Sight: “Lift up your eyes”.

Basically, it’s meditation. He’s saying: “Don’t dwell on your issues, dwell on God.” I can truck with this, it’s a good idea not to dwell on your issues, regardless of what you’re meditating on. So I can imagine that heeding this advice works as well as the average meditation in giving you clarity and peace of mind.

Hear: “That still small voice.”

Aka your thoughts. I sit here thinking that all my thoughts bubble up from the unplumbed depths of my consciousness, created by memory and goaded by present and future experience. I assume most people in this room think much the same thing, but some thoughts, I suppose the particularly good ones, they attribute to God. This touches on the issues with self-confidence and guilt which I have experienced as part of religious trauma syndrome.

Smell: “The words stench, aroma and fragrance are the three Biblical ways to describe smells. The Bible describes prayer as the incense that goes up to heaven.”

So, all that really tells me is that (according to the Bible) God can smell our prayers? This doesn’t mean we can smell him or his answers to our prayers, so this just sounds like a poorly thought out argument.
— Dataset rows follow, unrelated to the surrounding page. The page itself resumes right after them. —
import Summits.QuantumFields.YangMills.Theorems.BalabanUVNodesN11Sect3SupplySpliceFrame
import Summits.QuantumFields.YangMills.Theorems.BalabanUVNodesN11Sect3SupplyPresentParents
import Summits.QuantumFields.YangMills.Theorems.BalabanUVNodesN11ThmP245OfSect3SupplyCoPH

/-!
# DAG node N11 — [III] §3's SUPPLY CUT TO ITS MINIMAL FORM: `Sect3SpliceSupplyAt θ p k → Sect3SupplyAt θ p k` (generic `θ : Stage13HParams`), and Theorem 1 ∕ the (S1ᵀ) slot
# re-keyed on it; at `k = 0` the level-1 form of `ρ₁` at the re-pinned door of the cured witness of record from Thm-2-type clauses for the FIRST-STEP terms + the identity ALONE

Cell `pub-ymgap`, YM-PLAN Track A (HUMAN RULING D-0062 ∕ D-0149), seat `pub-ymgap-dag-n11-e` (g15; R134 fan-out row N11∕s3), route `BalabanUVNodes` rev 25 (v1.7 `CoPH` key), item
K1⁷ `StabilityBAtRecordR13SepCoPH` = stmt-QuantumFields-20542 (helper lane, count-neutral).  [III] = [Balaban1988Convergent], [IV] = [Balaban1989LargeFieldI].  Over this seat's
`…Sect3SupplySpliceDefs` (`graftAbove ∕ zeroRB ∕ dropBFrom`, `Sect3SpliceSupplyAt`), `…Sect3SupplySpliceFrame` (`lawsT_towerOfTerms_crossFrame`, the zero-new-term package),
`…Sect3SupplyDefs` (p576857), `…Sect3SupplyPresentParents` (p580585: an absent parent has an absent 𝐓-image child), `…RePinnedUnivECoPH` §0 (p575321: the new-𝐄 clauses transfer
between histories) and `…ThmP245OfSect3SupplyCoPH` (p578897).

WHY THIS FILE.  Plan g77's W-SEAT-START-LIST §n11: «the w-pieces are the Sect-3 SUPPLY items n11-e displays».  `Sect3SupplyAt θ p k` displays a whole candidate family with its
bookkeeping; what a §3 supplier has to PRODUCE is smaller, and is named `Sect3SpliceSupplyAt θ p k` (Defs): per exposed witness `(t, E_k)` of `ρ_k`, new term values `tnew`
(universal in 𝐄) and constants `EkN`, and AT THE EXPANSION CHILDREN OF PRESENT PARENTS ONLY: (O1) the old `𝐁^{(k)}` on the child's `Ũ^c_k(X)` (LOCATED-SPACEB; void at `k = 0`),
(O2) r11's new-term obligations + analyticity at `k+1` for `tnew` = [III] Thm 2's clauses, (O3) the 𝐓-image clause for the spliced witness = [III] (3.67).  THIS FILE discharges the
rest: §1 builds, from such a supply, the `Sect3SupplyAt` family — at a no-expansion history `graftAbove k (t ∘ init) (zeroRB tnew)` (old terms, the universal new 𝐄, no new
`𝐑 ∕ 𝐁`, `E_{k+1} = E_k`); at an expansion child of a PRESENT parent `graftAbove k (t ∘ init) tnew` with the laws assembled ACROSS FRAMES (`lawsT_towerOfTerms_crossFrame`: every
old-level law but (O1) is inherited from the parent's `Sect2.LawsRT … k`); at an expansion child of an ABSENT parent `graftAbove k (dropBFrom k (t ∘ init)) (zeroRB tnew)` (old
`𝐁^{(k)}` and new `𝐑 ∕ 𝐁` zeroed — the child is absent, p580585, so its clause is the zero disjunct and NO law is owed by the supplier there; the universal `𝐄^{(k+1)}`'s four clauses
are transferred from any present-parent expansion child by p575321 §0, and if there is none the whole construction runs with `𝐄^{(k+1)} := 0`).  HENCE:
§1 ★★★ `sect3SupplyAt_of_spliceSupply` — `Sect3SpliceSupplyAt θ p k → Sect3SupplyAt θ p k` (`0 ≤ E₀, B₀` only).
§2 re-keyed faces of p578897: (S1ᵀ) ∕ THEOREM 1 all levels on the live line (generic `θ`) · THEOREM 1 at the H-extensions of the witness of record from
   `NoExpansionTStepAt ∧ Sect3SpliceSupplyAt` per level and NOTHING ELSE · ★ at the re-pinned door of the cured witness of record, `ρ₁`'s §2 form for every history of length 1
   from `0 < K` + `Sect3SpliceSupplyAt … 0` ALONE — and at `k = 0` (O1) is VOID: the level-0 supply is EXACTLY Thm-2-type clauses for the first-step terms `𝐄^{(1)}, 𝐑^{(1)}, 𝐁^{(1)}`
   and the identity `𝐓ρ₀ = 𝐓₀ exp A₁` at the expansion pairs `(Ω₁ ≠ ∅, Λ₁)` ([I] Thm 1 + [II], the first small-field step, at the objects of record).

HONEST FRAMING.  Count-neutral kernel bookkeeping; `Sect3SpliceSupplyAt` ([III] Sect. 1 ∕ §3 ∕ Thm 2 at the objects of record, plus (O1)) and `NoExpansionTStepAt` (dag-n11-d's
lane) are DISPLAYED, not proved; nothing of Bałaban asserted; N11 NOT discharged; K1⁷ NOT closed; counts unmoved (typed 28∕28 · discharged 5∕27).  One finite `𝕋⁴_{L^K}`
programme at fixed `ε = L^{−K}`; NOT ℝ⁴, NOT OS, NOT a mass gap, NOT Clay.
Sources: [III] Theorem p.245, Thm 1 p.262, Thm 2 p.263, §2 p.262, §3 p.279, (3.67) p.283, (3.24)–(3.25) p.270, (2.17)–(2.18) p.257, (2.23)–(2.31) pp.258–260, (2.34)–(2.42)
p.261; [IV] (0.2)–(0.4) p.176, p.177 (i)–(ii); [Balaban1987RG1] (0.20) p.256.
-/

noncomputable section

open MeasureTheory
open scoped BigOperators Matrix.Norms.L2Operator

namespace Summit.QuantumFields.YangMills.Theorems.BalabanUVNodesN11Sect3SupplySplice

open Literature.MathematicalPhysics.QuantumFieldTheory.Balaban1983to89 T4Continuum Node00 Node00.Tk DagBinding
open Step B14.Eq227LocalizedTerms
open Literature.MathematicalPhysics.QuantumFieldTheory.Balaban1983to89.B16RLeafRecord13AtLive (B0_nonneg_theta13LiveOfFamily E0_nonneg_theta13LiveOfFamily)
open BalabanUVNodesN11Sect3SupplyDefs (Sect3SupplyAt NoExpansionTStepAt)
open BalabanUVNodesN11Sect3SupplySpliceDefs
open BalabanUVNodesN11Sect3SupplySpliceFrame
open BalabanUVNodesN11Sect3SupplyPresentParents (slotsTOfRecord₁₃H_succ_eq_zero_of_init_eq_zero)
open BalabanUVNodesN11NoExpansionStepReductionRePinnedUnivECoPH (newEClauses_of_lawsT_of_eqE)
open BalabanUVNodesN11ThmP245OfSect3SupplyCoPH (sLaw₁₃CoPH_all_of_tStep_of_supply_of_liveSel sLaw₁₃CoPH_all_theta13LiveOfRecordH_of_tStep_of_supply
  sLaw₁₃CoPH_one_rePinH_doorCured_theta13LiveOfRecord_of_sect3Supply_zero thmP245Laws_of_tStep_of_supply)
open BalabanUVNodesN11RePinnedParamDefs (rePinH)

variable {F : T4Family} {N : ℕ} [NeZero N]
variable (θ : Stage13HParams F N) (p : B12.RunParams)

/-! ## §0. The laws of the two expansion-child witnesses on the child's tower of record -/

section ChildLaws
Not a successful attempt at twisting the words of the Bible to use them as an example of how us humans can experience God through smell.
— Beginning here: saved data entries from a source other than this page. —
import Literature.AlgebraicGeometry.ShimuraVarieties.UnitaryShimuraComplexRecordSystemIso
import Literature.AlgebraicGeometry.ShimuraVarieties.UnitaryShimuraLevelFibres
import Literature.AlgebraicGeometry.Motives.SepQuotientComparisonComplex
import HarnessLib

/-!
# `Sc.Mc_K = Sc.Mc_N/(K/N)` for a COMPLEX record system of the compact unitary Shimura surface, and separated quotients of
# coproducts summand-by-orbit ([Deligne1979ShimuraVarieties] 2.7.1 (c), 2.1.2–2.1.4; [MumfordAV1970] §7 Remark)

Topic `AlgebraicGeometry/ShimuraVarieties`; namespaces `Literature.AlgebraicGeometry.Motives` (§1) and
`Literature.AlgebraicGeometry.ShimuraVarieties.UnitaryCanonicalModel` (§2).  THEOREMS ONLY: no definition, no named fact, no
instance, no `sorry`.  Cell hodgecm-mathlib (D-0151), hDel line I-1′, receptacle v4 «Q-architecture», the two quotient lemmas
behind leaf Q4 (`UnitaryAuxiliaryExtLevelQuotient`).  HC_CM is proved only modulo the 7 printed citations until rung 0 closes;
nothing here touches a floor binder.

* §1 `Motives.isSepQuotient_sigmaDesc` — automorphisms `A γ` of a constant coproduct `∐_{i : I} Y` permuting the summands along
  `σ γ : I → I` and acting on each by `ρ γ : Y ≅ Y`; if the fibres of the onto map `π : I → J` are the `σ`-orbits and the
  `σ`-stabiliser of every index realises every `ρ γ`, then for every separated quotient `q : Y ⟶ Z` by the `ρ γ`
  (`Motives.IsSepQuotient`, [MumfordAV1970] §7 Remark) the morphism `∐_I Y ⟶ ∐_J Z`, summand `i` by `q` onto summand `π i`,
  is a separated quotient by the `A γ` (read summand-by-orbit; `Sigma.desc`/`Sigma.hom_ext`).
* §2 `ComplexRecordSystem.isLevelQuotient` — **[Deligne1979ShimuraVarieties] 2.7.1 (c) OVER `ℂ` for ANY complex record system
  `Sc`** ([Milne2005ShimuraVarieties] Rem. 5.29 (c) «`S_K` is the quotient of `S_{K′}` by the action of `K/K′`»): for small levels
  `N ≤ K`, `N` normal in `K`, `K` acts on `Sc.Mc_N` by the complex Hecke translates `[z, aN] ↦ [z, ak⁻¹N]`
  (★ `ComplexRecord.exists_heckeComplex`, a homomorphism by ★ `hecke_unique`), the action kills `N`, and `Sc.Mc_N ⟶ Sc.Mc_K` is
  the quotient for separated test objects.  This is part (C) of ★ `RecordSystem.isLevelQuotient`
  (`UnitaryShimuraLevelQuotientHolds`) re-run DIRECTLY on `Sc` — no rational model, none of `hpos/hanis/htf`, and NOT via the named
  fact `exists_recordSystem` (kernel-equivalent to F1, which I-1′ implies: circular under `HDel_proof`): Mumford's quotient
  `Sc.Mc_N/(K/N)` (★ `Motives.autQuotient`), the comparison morphism to `Sc.Mc_K` is bijective on complex points by the
  double-coset bookkeeping `Sh_K(ℂ) = Sh_N(ℂ)/(K/N)` (★ `ShimuraSet.mk_eq_mk_iff_exists_mem`), hence an isomorphism by Zariski's
  Main Theorem over the ball-quotient pieces (★ `isIso_of_bijective_of_isColimit_cofan`), so the transition morphism is a
  separated quotient (★ `isSepQuotient_of_isIso_desc`).

## References
* [Deligne1979ShimuraVarieties] P. Deligne, *Variétés de Shimura*, PSPM XXXIII.2 (1979): 2.1.2–2.1.4 (PDF p. 24 of Milne's
  translation), 2.7.1 (b)–(c) (PDF p. 47 L26–38).
* [Milne2005ShimuraVarieties] J. S. Milne, *Introduction to Shimura varieties* (2005): Lemma 5.13 p. 57, Rem. 5.29 (c) p. 65,
  §13 p. 118 L21–26.
* [MumfordAV1970] D. Mumford, *Abelian Varieties* (1970), §7 Thm. p. 66 and Remark (categorical quotient by a finite group).
* [Springer1998] T. A. Springer, *Linear Algebraic Groups*, Thm. 5.2.8.
-/

set_option autoImplicit false

noncomputable section

open Function MulAction Topology NumberField CategoryTheory CategoryTheory.Limits Matrix AlgebraicGeometry
open scoped Matrix ComplexOrder
open Literature.AlgebraicGeometry.Motives
open Literature.NumberTheory.Automorphic Literature.NumberTheory.Automorphic.UnitaryGroup
open Literature.NumberTheory.Automorphic.Liu2021.AppendixC (C5.OpenCompactSubgroup C5.SmallLevel)
open Literature.Geometry.ComplexHyperbolic Literature.Geometry.ComplexHyperbolic.BallModel
open Literature.NumberTheory.Automorphic.ShimuraDissection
Apparently you either produce the stench of death or carry the fragrance of God with you. Gross. I must smell awful to these people.


Those are some of my notes for this sermon. Granted, I took everything quite literally, but this is how I see things now – how interesting it would be to compare my notes from this day with the notes of the general, “hungry”, congregation. Or even, to compare them with notes I would have written if listening to the same sermon years ago.

I’ve often said that in my years as a Christian I was geared up like a racehorse, with blinkers over my eyes to avoid any distraction from the “narrow way” (Matthew 7:13-14). I deliberately quashed my interest in paleontology and the sciences, my longest standing passions, because they didn’t fit in the God Box. I quashed my curiosity and critical thinking, I quashed my natural interests and desires, created complexes, fears, guilt and shame that need not have ever existed!

All of this as an attempt, out of fear, to be able to enter through this narrow way.

If that wasn’t difficult enough, there’s the bonus seed of doubt (affectionately known as the “stacks on” Christian guilt effect) that even if you think you’re doing everything right, you might have the wrong end of the stick; “Lord, are only a few people going to be saved?” He said to them. Strive to enter through the narrow door. For many, I tell you, will seek to enter and will not be able. When once the master of the house has risen and shut the door, and you begin to stand outside and to knock at the door, saying, ‘Lord, open to us,’ then he will answer you, ‘I do not know where you come from.’” – Luke 13:23-25.


At the end of the service, with a few shifty smiles and as little eye contact as possible, I retired to the tea and coffee stand to wait for my friend to announce our departure.

Almost marvelling at how much a person can change, trying to remember sermons I’d heard in the past and wondering, if could time travel, would I find just as many issues with those messages as I did with this one? Ironically, this was probably the time I had paid the most and closest attention to the message being delivered.

That night I looked over notes I’d taken in church years ago (incidentally, not an activity I’d recommend unless you’re feeling particularly full of gumption in the Kate Winslet, ‘The Holiday’ sense of the word) and to say it was shocking is not an overstatement. Notes I had fastidiously copied down, prayers that I’d written in desperation, lyrics I had repeated like mantras, I could hardly believe the person who wrote those things was me. I actually felt winded when I read certain sentences. I shook my head, not regretting it, but feeling immensely glad for my new perspective.